··· Records supplied ···
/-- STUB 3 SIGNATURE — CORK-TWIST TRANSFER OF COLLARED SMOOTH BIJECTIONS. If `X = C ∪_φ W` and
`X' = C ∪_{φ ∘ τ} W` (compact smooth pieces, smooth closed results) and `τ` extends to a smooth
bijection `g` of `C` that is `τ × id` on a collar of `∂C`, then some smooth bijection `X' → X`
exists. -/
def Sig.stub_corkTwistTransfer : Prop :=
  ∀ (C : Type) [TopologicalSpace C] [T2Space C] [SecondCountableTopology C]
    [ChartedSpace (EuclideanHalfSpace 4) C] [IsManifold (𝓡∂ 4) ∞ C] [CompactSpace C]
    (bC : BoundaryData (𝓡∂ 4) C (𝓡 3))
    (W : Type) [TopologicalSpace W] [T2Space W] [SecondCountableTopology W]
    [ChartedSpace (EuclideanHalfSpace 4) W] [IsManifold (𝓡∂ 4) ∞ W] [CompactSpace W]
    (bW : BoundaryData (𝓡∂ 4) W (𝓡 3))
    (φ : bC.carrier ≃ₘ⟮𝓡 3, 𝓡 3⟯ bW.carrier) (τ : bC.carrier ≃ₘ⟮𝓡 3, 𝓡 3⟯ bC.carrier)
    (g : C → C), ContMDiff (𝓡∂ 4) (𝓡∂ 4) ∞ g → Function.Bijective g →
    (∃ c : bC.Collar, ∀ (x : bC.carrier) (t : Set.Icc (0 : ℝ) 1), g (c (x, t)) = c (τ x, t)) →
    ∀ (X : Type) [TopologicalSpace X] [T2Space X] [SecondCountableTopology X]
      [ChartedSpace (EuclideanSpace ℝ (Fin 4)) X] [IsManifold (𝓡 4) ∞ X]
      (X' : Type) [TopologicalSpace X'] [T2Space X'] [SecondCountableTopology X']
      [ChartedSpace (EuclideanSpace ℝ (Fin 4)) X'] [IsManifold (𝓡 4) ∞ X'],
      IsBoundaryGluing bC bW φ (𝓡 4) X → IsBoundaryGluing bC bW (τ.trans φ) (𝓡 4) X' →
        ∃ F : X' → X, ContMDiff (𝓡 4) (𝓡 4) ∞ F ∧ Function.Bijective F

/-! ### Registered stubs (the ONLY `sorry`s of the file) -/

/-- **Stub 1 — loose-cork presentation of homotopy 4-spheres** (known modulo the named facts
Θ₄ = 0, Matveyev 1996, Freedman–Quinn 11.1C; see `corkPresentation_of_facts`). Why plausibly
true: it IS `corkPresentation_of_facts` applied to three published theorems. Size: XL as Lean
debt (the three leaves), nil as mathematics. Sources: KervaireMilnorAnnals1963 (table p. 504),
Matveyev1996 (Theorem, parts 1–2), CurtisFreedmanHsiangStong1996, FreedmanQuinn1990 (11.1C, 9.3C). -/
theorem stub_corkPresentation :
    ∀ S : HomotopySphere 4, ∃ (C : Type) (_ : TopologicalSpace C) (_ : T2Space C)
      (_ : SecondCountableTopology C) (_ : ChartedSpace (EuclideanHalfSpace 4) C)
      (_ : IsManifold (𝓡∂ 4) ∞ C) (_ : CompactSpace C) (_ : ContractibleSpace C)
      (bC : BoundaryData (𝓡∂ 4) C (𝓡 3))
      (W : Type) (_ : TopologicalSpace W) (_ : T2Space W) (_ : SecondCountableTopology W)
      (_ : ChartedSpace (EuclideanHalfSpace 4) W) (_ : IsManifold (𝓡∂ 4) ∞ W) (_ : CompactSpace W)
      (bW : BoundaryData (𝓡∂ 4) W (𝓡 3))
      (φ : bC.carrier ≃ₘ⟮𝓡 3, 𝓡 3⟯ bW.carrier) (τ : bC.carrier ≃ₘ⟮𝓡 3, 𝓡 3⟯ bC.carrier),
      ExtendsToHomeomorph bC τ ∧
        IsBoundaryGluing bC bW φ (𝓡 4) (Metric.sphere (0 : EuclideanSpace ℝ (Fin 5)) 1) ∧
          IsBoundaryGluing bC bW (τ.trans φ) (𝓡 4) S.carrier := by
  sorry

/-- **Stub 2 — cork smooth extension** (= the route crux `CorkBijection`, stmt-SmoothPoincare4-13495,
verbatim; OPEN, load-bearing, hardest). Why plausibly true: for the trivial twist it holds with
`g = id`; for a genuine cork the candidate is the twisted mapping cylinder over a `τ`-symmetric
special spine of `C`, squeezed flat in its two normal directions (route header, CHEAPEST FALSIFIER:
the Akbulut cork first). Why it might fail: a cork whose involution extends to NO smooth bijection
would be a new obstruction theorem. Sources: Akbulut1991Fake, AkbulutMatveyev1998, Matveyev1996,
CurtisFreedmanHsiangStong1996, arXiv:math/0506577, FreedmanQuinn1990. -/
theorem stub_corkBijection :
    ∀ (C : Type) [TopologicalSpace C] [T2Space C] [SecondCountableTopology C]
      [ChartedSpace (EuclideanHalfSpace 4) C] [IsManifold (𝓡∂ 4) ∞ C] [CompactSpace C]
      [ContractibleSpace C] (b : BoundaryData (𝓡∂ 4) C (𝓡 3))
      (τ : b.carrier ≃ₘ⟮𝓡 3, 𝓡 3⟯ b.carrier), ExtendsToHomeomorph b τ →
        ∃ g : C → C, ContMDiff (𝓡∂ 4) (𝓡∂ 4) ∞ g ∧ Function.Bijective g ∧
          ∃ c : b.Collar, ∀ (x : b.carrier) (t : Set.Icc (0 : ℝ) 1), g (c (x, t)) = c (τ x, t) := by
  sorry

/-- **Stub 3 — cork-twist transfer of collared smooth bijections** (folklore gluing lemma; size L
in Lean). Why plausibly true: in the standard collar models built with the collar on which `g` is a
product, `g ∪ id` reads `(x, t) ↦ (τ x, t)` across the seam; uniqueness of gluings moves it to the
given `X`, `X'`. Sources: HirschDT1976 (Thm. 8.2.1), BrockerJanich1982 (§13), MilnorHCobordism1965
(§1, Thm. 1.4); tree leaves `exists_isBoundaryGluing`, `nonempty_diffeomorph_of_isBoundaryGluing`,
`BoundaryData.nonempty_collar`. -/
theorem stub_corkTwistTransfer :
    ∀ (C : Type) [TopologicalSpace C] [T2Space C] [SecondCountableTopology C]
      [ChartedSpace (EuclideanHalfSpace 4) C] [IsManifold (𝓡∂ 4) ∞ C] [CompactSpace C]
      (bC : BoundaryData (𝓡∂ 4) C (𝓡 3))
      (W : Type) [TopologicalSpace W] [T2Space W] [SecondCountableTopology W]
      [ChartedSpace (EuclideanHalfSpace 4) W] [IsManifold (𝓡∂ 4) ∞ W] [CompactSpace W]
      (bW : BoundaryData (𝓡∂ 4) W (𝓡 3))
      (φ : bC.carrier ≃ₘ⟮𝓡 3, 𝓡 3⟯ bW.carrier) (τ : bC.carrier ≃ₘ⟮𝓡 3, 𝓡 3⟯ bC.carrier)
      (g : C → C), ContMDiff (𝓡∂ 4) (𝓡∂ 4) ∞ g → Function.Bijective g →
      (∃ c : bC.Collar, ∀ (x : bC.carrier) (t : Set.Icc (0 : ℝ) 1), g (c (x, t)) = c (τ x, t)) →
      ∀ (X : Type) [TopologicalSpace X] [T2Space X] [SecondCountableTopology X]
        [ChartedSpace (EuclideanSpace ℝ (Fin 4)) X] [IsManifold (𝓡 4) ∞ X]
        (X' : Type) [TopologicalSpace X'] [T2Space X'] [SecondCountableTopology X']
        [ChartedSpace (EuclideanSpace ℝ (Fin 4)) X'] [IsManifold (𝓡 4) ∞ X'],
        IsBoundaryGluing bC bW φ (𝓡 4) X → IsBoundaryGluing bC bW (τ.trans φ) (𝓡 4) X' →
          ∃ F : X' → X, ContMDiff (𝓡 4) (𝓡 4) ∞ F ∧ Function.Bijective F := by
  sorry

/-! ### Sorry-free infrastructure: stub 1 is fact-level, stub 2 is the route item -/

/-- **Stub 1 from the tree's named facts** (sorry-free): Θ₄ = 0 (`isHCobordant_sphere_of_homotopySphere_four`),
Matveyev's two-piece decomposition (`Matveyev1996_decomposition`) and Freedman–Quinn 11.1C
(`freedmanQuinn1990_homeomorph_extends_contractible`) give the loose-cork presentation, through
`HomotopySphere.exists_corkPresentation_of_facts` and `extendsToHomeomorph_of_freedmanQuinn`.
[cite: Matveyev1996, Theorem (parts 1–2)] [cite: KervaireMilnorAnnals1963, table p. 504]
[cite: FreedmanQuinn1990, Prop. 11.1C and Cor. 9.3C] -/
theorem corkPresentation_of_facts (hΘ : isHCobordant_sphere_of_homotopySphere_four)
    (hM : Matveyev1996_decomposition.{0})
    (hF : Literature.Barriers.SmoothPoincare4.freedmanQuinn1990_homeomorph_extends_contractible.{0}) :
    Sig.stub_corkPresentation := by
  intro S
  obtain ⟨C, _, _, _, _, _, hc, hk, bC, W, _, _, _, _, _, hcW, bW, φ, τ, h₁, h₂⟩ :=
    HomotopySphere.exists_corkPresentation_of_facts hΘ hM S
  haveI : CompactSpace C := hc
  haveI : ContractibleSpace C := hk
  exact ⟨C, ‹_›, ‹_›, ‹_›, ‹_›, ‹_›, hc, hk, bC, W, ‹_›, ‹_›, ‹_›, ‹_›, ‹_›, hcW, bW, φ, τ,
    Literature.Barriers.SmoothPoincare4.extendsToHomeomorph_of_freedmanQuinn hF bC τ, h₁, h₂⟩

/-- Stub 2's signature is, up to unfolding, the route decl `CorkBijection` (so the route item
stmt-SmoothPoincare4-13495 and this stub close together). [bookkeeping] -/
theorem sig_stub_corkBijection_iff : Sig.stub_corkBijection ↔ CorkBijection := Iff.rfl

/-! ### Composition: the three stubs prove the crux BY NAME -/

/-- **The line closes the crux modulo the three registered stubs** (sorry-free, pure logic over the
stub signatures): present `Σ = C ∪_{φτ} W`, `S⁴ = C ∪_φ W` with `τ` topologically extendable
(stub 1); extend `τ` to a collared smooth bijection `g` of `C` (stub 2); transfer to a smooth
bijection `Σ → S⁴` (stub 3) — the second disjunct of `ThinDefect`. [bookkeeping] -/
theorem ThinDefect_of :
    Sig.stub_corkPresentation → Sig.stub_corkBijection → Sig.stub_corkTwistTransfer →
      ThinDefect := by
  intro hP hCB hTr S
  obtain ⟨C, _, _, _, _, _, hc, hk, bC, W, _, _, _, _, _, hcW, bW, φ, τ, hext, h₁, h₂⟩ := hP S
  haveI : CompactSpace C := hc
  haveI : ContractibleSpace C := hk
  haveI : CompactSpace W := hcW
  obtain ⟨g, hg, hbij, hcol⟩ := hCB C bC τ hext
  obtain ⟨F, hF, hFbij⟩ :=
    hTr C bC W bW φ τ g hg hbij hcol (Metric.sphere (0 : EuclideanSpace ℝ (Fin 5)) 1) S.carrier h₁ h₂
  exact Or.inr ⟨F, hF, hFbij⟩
···
How to complete this task:
Transcribe the lines above between the line holding "debt (the three" and the line holding "Function.Bijective g ∧", inclusive, exactly as they stand and with nothing added.

The answer:
debt (the three leaves), nil as mathematics. Sources: KervaireMilnorAnnals1963 (table p. 504),
Matveyev1996 (Theorem, parts 1–2), CurtisFreedmanHsiangStong1996, FreedmanQuinn1990 (11.1C, 9.3C). -/
theorem stub_corkPresentation :
    ∀ S : HomotopySphere 4, ∃ (C : Type) (_ : TopologicalSpace C) (_ : T2Space C)
      (_ : SecondCountableTopology C) (_ : ChartedSpace (EuclideanHalfSpace 4) C)
      (_ : IsManifold (𝓡∂ 4) ∞ C) (_ : CompactSpace C) (_ : ContractibleSpace C)
      (bC : BoundaryData (𝓡∂ 4) C (𝓡 3))
      (W : Type) (_ : TopologicalSpace W) (_ : T2Space W) (_ : SecondCountableTopology W)
      (_ : ChartedSpace (EuclideanHalfSpace 4) W) (_ : IsManifold (𝓡∂ 4) ∞ W) (_ : CompactSpace W)
      (bW : BoundaryData (𝓡∂ 4) W (𝓡 3))
      (φ : bC.carrier ≃ₘ⟮𝓡 3, 𝓡 3⟯ bW.carrier) (τ : bC.carrier ≃ₘ⟮𝓡 3, 𝓡 3⟯ bC.carrier),
      ExtendsToHomeomorph bC τ ∧
        IsBoundaryGluing bC bW φ (𝓡 4) (Metric.sphere (0 : EuclideanSpace ℝ (Fin 5)) 1) ∧
          IsBoundaryGluing bC bW (τ.trans φ) (𝓡 4) S.carrier := by
  sorry

/-- **Stub 2 — cork smooth extension** (= the route crux `CorkBijection`, stmt-SmoothPoincare4-13495,
verbatim; OPEN, load-bearing, hardest). Why plausibly true: for the trivial twist it holds with
`g = id`; for a genuine cork the candidate is the twisted mapping cylinder over a `τ`-symmetric
special spine of `C`, squeezed flat in its two normal directions (route header, CHEAPEST FALSIFIER:
the Akbulut cork first). Why it might fail: a cork whose involution extends to NO smooth bijection
would be a new obstruction theorem. Sources: Akbulut1991Fake, AkbulutMatveyev1998, Matveyev1996,
CurtisFreedmanHsiangStong1996, arXiv:math/0506577, FreedmanQuinn1990. -/
theorem stub_corkBijection :
    ∀ (C : Type) [TopologicalSpace C] [T2Space C] [SecondCountableTopology C]
      [ChartedSpace (EuclideanHalfSpace 4) C] [IsManifold (𝓡∂ 4) ∞ C] [CompactSpace C]
      [ContractibleSpace C] (b : BoundaryData (𝓡∂ 4) C (𝓡 3))
      (τ : b.carrier ≃ₘ⟮𝓡 3, 𝓡 3⟯ b.carrier), ExtendsToHomeomorph b τ →
        ∃ g : C → C, ContMDiff (𝓡∂ 4) (𝓡∂ 4) ∞ g ∧ Function.Bijective g ∧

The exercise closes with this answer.